__YOUR ASSIGNMENT__: Copy each line of the following data that contains "point".

----------------

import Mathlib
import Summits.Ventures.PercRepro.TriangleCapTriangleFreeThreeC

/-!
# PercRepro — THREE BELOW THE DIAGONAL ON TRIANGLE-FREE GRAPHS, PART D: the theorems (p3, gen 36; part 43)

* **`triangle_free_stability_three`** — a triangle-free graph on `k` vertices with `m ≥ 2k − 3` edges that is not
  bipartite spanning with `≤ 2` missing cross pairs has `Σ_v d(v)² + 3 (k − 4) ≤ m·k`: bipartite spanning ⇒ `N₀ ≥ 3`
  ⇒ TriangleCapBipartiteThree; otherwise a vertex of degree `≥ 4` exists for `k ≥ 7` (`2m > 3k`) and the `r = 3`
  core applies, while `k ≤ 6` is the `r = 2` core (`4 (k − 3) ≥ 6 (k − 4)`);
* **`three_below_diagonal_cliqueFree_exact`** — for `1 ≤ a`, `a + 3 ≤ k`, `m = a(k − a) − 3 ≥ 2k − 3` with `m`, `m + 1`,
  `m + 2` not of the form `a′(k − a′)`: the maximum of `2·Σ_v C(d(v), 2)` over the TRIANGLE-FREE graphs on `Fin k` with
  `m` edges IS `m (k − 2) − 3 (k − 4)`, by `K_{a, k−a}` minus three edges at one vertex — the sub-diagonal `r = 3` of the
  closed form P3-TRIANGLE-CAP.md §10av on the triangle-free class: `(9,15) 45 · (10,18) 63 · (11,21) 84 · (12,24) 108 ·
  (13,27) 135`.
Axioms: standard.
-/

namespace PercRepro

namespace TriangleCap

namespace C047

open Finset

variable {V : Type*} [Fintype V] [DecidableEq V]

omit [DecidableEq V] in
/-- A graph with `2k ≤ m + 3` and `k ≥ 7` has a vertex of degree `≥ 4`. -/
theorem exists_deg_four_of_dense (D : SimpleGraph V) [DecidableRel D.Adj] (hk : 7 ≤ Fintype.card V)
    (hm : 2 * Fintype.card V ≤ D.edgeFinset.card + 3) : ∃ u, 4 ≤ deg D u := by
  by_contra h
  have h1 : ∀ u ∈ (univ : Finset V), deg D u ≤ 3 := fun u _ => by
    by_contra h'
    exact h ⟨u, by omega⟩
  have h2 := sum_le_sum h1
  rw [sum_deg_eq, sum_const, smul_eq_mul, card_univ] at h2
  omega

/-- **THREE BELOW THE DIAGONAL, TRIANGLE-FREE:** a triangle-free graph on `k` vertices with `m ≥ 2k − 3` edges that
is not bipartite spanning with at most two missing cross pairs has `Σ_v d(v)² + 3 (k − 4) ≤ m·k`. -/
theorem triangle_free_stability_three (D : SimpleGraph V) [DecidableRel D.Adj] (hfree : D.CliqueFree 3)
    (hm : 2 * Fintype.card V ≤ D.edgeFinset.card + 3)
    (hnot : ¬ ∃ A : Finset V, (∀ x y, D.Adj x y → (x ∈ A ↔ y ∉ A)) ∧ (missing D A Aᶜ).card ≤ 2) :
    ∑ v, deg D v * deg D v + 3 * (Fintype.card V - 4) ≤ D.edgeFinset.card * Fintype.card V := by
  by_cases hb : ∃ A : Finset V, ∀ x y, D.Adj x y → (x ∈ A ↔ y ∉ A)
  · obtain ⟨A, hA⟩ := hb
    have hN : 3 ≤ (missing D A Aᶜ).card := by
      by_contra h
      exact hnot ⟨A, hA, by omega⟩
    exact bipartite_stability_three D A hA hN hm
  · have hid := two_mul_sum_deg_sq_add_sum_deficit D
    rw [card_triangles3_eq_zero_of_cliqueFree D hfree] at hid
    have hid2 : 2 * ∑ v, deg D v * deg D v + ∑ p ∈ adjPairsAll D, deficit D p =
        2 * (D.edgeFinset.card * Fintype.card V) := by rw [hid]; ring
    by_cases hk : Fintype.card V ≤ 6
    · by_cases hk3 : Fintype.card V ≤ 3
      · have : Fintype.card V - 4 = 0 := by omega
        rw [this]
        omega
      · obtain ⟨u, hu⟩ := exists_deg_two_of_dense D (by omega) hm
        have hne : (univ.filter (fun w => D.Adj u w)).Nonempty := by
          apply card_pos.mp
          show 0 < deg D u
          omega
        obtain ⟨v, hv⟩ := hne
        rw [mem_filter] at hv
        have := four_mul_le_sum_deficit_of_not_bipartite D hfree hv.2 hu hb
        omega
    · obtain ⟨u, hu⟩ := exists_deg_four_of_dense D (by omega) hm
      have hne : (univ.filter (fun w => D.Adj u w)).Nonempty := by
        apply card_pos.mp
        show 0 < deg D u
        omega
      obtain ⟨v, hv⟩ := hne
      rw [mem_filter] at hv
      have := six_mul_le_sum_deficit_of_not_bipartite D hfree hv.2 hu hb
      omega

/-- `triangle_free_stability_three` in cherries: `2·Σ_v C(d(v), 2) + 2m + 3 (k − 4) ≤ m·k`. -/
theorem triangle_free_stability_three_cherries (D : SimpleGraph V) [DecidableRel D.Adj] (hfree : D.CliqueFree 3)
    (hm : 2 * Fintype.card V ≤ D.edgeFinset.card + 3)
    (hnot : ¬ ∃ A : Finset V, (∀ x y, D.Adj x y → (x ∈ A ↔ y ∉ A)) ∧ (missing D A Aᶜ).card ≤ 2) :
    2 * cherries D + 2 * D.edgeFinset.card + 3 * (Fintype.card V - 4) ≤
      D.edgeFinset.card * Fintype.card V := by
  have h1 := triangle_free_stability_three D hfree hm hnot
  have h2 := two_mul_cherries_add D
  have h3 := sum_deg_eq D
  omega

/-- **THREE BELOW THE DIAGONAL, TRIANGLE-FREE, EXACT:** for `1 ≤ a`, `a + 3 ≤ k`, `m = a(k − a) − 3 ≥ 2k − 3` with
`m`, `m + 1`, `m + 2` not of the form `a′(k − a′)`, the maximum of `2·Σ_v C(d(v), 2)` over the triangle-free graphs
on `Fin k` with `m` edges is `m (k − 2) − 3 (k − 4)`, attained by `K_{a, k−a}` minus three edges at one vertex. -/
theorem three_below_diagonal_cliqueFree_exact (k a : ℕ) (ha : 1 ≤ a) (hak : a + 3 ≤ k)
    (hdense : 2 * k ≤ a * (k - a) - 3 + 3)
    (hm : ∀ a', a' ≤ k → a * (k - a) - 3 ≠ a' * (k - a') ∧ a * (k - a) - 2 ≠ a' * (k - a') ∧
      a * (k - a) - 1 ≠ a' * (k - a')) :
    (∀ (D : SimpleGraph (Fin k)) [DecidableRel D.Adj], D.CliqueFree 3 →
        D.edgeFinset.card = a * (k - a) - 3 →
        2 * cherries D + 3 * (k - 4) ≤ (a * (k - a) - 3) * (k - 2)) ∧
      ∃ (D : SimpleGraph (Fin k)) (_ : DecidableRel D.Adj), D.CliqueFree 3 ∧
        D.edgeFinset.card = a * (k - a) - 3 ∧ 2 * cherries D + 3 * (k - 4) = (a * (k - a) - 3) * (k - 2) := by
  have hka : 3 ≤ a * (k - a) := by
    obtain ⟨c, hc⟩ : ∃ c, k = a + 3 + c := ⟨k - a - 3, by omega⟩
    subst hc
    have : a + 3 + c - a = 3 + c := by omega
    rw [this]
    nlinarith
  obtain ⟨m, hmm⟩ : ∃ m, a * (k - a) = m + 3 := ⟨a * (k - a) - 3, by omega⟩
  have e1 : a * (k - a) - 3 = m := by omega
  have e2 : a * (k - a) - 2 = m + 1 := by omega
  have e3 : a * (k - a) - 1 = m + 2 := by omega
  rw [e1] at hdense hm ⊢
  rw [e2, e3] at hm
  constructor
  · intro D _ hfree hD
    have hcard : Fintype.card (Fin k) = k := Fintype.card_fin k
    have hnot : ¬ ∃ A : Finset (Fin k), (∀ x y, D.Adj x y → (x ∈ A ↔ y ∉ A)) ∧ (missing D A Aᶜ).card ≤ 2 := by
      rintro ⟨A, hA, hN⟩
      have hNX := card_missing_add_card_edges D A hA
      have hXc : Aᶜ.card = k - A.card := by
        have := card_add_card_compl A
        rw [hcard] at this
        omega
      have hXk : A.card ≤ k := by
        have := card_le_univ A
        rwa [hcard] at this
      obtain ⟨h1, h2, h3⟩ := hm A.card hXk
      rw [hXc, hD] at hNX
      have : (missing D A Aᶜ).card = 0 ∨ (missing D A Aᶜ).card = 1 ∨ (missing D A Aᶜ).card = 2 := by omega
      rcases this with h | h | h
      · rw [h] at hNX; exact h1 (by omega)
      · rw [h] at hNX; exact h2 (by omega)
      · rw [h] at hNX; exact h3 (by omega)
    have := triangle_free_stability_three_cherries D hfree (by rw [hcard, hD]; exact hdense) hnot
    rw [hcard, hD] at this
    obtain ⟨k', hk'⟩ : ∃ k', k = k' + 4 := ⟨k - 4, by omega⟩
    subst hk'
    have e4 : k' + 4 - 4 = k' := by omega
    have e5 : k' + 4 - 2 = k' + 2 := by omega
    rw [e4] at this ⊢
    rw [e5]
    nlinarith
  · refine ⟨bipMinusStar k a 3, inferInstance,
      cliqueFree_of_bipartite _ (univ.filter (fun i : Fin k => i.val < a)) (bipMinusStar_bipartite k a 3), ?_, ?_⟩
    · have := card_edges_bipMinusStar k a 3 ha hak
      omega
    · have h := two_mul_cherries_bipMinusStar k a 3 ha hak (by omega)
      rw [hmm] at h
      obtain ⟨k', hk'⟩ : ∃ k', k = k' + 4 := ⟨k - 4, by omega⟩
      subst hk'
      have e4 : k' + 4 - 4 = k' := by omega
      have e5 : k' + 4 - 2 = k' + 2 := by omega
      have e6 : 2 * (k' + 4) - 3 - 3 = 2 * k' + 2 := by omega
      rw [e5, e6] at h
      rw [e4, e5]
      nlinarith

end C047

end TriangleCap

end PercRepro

----------------

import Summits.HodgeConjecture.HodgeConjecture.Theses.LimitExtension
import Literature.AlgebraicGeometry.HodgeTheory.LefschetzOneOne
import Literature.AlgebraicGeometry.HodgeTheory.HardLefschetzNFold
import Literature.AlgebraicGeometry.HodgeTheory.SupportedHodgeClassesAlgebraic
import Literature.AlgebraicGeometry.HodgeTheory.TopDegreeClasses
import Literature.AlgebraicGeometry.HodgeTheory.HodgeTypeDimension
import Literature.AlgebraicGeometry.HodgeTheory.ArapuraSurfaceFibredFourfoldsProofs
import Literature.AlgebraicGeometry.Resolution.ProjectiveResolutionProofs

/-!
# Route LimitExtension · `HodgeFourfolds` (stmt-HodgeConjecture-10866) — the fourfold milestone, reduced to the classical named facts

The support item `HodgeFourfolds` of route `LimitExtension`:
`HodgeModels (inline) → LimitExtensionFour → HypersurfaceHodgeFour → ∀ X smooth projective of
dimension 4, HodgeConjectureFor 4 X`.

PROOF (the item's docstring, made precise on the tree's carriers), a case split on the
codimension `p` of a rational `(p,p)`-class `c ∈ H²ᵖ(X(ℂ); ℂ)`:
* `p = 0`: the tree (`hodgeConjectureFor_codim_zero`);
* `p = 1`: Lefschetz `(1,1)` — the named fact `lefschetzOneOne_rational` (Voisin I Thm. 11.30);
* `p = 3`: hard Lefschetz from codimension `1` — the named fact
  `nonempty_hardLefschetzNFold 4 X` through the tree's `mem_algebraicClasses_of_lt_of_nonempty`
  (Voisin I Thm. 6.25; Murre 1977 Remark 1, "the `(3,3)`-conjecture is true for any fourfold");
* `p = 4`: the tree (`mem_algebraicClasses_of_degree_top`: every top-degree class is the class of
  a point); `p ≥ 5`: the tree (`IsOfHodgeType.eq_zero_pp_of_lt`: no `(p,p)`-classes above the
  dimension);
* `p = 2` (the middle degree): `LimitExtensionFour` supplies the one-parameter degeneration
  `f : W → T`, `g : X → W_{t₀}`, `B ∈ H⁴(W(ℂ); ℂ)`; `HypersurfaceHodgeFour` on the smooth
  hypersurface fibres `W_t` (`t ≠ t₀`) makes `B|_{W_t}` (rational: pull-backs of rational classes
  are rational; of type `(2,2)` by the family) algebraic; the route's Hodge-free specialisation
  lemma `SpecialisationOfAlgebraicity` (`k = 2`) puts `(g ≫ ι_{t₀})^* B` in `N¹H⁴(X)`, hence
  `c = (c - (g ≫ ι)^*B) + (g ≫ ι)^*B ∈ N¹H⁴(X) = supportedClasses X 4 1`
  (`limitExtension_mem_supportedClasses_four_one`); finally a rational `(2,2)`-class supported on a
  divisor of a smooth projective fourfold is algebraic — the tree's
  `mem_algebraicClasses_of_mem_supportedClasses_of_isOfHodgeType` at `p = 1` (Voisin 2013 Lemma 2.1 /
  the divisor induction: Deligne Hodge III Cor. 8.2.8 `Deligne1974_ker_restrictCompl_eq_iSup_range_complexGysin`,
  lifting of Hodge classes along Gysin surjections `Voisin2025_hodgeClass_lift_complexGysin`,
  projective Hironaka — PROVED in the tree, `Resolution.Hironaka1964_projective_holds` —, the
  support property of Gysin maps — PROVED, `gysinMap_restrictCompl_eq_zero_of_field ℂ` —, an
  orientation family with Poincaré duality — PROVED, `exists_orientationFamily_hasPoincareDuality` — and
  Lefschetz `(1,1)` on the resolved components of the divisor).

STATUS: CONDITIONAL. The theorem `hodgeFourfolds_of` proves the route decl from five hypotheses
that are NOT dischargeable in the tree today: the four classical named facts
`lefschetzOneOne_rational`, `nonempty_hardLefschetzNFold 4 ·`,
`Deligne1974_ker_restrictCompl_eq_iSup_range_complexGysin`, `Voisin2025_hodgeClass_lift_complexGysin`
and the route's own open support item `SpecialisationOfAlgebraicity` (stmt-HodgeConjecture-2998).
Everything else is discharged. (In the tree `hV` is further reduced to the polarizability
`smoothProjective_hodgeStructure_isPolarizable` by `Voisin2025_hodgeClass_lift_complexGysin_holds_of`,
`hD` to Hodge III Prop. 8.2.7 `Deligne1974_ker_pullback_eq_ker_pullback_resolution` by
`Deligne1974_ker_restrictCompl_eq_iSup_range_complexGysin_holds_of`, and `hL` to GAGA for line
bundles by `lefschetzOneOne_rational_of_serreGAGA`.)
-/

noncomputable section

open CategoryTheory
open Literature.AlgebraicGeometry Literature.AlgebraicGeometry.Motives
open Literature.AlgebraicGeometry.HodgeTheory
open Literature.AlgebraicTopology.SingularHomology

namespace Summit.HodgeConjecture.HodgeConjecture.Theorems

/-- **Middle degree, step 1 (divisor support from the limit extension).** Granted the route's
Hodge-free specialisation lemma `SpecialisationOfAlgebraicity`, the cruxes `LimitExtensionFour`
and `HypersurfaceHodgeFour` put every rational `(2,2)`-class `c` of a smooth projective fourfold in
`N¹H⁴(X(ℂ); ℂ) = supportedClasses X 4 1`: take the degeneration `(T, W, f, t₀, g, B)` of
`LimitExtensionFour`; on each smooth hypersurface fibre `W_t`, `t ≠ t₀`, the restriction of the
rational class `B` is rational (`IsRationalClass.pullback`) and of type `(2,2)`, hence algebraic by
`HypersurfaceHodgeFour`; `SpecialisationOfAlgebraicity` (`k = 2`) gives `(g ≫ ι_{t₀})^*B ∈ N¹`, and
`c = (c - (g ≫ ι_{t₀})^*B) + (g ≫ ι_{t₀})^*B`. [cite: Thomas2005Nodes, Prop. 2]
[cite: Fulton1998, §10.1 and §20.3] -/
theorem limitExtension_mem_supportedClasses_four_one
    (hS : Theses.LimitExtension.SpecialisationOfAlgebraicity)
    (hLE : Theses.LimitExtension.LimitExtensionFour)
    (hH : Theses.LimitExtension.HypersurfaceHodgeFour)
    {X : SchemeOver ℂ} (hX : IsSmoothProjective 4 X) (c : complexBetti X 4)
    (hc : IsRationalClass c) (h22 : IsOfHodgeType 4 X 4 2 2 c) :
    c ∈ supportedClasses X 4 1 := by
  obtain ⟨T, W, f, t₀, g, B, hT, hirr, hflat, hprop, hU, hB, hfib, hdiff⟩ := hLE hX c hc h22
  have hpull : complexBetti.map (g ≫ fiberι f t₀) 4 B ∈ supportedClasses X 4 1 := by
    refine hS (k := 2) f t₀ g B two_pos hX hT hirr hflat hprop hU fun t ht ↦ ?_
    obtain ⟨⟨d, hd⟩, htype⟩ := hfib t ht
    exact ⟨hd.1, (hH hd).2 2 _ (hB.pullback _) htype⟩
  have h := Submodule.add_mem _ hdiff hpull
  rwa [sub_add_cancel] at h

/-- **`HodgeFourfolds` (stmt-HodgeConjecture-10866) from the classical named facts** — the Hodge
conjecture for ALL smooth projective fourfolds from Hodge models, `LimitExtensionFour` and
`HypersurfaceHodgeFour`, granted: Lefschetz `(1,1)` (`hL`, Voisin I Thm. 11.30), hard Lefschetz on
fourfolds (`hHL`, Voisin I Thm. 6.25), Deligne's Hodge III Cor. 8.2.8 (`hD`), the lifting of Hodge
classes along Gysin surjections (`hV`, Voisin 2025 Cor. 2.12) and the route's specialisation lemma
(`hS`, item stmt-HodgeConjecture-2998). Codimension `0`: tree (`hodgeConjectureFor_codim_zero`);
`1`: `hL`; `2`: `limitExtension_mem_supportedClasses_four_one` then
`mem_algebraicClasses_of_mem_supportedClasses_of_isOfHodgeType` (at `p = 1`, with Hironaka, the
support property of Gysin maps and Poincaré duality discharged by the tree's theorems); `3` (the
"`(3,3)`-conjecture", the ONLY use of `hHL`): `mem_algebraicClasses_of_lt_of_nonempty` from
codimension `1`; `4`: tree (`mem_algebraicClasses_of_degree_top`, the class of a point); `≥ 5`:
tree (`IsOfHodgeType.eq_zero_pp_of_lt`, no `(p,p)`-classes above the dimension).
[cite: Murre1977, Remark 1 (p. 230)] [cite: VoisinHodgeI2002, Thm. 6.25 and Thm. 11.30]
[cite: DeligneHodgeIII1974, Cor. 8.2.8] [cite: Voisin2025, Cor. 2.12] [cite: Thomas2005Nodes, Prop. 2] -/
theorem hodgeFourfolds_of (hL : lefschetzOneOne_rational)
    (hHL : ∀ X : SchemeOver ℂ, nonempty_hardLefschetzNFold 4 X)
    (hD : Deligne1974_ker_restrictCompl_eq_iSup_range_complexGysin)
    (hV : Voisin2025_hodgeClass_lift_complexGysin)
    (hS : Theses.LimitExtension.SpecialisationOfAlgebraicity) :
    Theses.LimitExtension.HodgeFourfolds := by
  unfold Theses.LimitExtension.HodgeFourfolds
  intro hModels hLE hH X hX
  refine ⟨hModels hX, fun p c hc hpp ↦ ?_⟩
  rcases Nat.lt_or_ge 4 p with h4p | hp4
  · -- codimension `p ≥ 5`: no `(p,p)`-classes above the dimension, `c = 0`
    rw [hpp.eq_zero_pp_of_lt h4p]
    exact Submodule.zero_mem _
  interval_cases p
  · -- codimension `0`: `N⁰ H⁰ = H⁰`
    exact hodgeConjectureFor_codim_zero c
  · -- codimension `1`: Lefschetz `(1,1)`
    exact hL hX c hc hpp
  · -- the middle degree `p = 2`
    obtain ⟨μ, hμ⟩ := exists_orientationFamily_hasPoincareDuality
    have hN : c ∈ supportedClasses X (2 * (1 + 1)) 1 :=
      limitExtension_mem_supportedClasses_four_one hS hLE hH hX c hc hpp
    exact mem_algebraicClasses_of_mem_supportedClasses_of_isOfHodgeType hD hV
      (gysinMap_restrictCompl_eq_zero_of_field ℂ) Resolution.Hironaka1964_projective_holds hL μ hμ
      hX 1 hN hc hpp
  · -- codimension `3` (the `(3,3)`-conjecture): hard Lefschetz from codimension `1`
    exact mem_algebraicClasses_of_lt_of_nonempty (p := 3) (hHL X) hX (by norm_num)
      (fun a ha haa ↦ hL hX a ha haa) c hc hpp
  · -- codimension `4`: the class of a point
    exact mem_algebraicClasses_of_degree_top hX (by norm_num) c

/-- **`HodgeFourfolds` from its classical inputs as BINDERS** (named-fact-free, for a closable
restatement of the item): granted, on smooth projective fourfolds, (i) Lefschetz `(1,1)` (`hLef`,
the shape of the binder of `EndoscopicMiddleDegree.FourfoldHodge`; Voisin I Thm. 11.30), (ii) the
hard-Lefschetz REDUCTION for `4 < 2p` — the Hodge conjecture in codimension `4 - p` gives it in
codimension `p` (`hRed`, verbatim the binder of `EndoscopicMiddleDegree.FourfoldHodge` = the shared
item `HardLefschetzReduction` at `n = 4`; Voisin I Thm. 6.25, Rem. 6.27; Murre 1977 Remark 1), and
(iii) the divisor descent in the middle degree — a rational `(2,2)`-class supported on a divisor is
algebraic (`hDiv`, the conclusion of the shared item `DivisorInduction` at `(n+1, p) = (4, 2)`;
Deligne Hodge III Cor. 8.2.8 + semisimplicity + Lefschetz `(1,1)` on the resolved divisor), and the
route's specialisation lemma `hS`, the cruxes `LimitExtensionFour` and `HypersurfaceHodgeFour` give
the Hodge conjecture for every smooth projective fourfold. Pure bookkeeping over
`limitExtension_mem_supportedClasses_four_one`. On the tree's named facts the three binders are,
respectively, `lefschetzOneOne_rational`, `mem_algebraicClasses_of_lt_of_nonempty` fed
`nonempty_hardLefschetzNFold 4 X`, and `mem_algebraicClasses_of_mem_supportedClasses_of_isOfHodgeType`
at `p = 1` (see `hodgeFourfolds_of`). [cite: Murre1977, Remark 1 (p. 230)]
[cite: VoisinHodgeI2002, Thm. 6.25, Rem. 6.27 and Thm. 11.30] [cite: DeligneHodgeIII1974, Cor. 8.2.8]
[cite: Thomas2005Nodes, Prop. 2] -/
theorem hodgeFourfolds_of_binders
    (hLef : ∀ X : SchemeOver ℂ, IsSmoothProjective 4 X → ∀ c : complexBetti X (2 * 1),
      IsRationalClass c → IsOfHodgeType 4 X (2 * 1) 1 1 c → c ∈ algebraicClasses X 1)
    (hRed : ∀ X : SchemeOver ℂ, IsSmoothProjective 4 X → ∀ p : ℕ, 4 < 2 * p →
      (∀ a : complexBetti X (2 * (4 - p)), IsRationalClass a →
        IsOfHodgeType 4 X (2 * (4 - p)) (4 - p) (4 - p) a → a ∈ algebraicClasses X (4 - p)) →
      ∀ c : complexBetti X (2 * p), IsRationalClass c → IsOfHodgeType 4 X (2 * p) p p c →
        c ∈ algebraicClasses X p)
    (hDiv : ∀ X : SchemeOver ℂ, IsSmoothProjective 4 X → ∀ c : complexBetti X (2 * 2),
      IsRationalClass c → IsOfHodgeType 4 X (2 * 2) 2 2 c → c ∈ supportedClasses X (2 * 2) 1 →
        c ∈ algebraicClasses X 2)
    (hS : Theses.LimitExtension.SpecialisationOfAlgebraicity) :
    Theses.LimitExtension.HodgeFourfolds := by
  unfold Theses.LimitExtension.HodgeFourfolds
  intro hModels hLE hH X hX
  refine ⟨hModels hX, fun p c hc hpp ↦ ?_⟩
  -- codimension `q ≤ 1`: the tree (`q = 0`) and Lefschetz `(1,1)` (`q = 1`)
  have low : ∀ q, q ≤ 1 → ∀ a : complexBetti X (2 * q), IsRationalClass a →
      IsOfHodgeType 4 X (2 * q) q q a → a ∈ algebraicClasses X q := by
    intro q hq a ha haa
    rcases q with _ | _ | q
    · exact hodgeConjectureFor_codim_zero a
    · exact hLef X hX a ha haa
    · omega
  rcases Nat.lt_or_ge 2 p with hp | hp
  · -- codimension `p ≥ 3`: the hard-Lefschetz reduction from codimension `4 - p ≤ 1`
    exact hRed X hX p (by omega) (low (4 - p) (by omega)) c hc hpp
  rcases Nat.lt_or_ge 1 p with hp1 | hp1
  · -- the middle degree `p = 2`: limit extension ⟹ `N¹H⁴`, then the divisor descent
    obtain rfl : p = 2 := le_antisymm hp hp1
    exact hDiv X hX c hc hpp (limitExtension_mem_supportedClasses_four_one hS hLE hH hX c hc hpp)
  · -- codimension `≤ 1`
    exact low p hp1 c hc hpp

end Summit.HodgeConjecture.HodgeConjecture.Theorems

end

----------------

__RESPONSE BELOW__:
  a point); `p ≥ 5`: the tree (`IsOfHodgeType.eq_zero_pp_of_lt`: no `(p,p)`-classes above the
codimension `1`; `4`: tree (`mem_algebraicClasses_of_degree_top`, the class of a point); `≥ 5`:
  · -- codimension `4`: the class of a point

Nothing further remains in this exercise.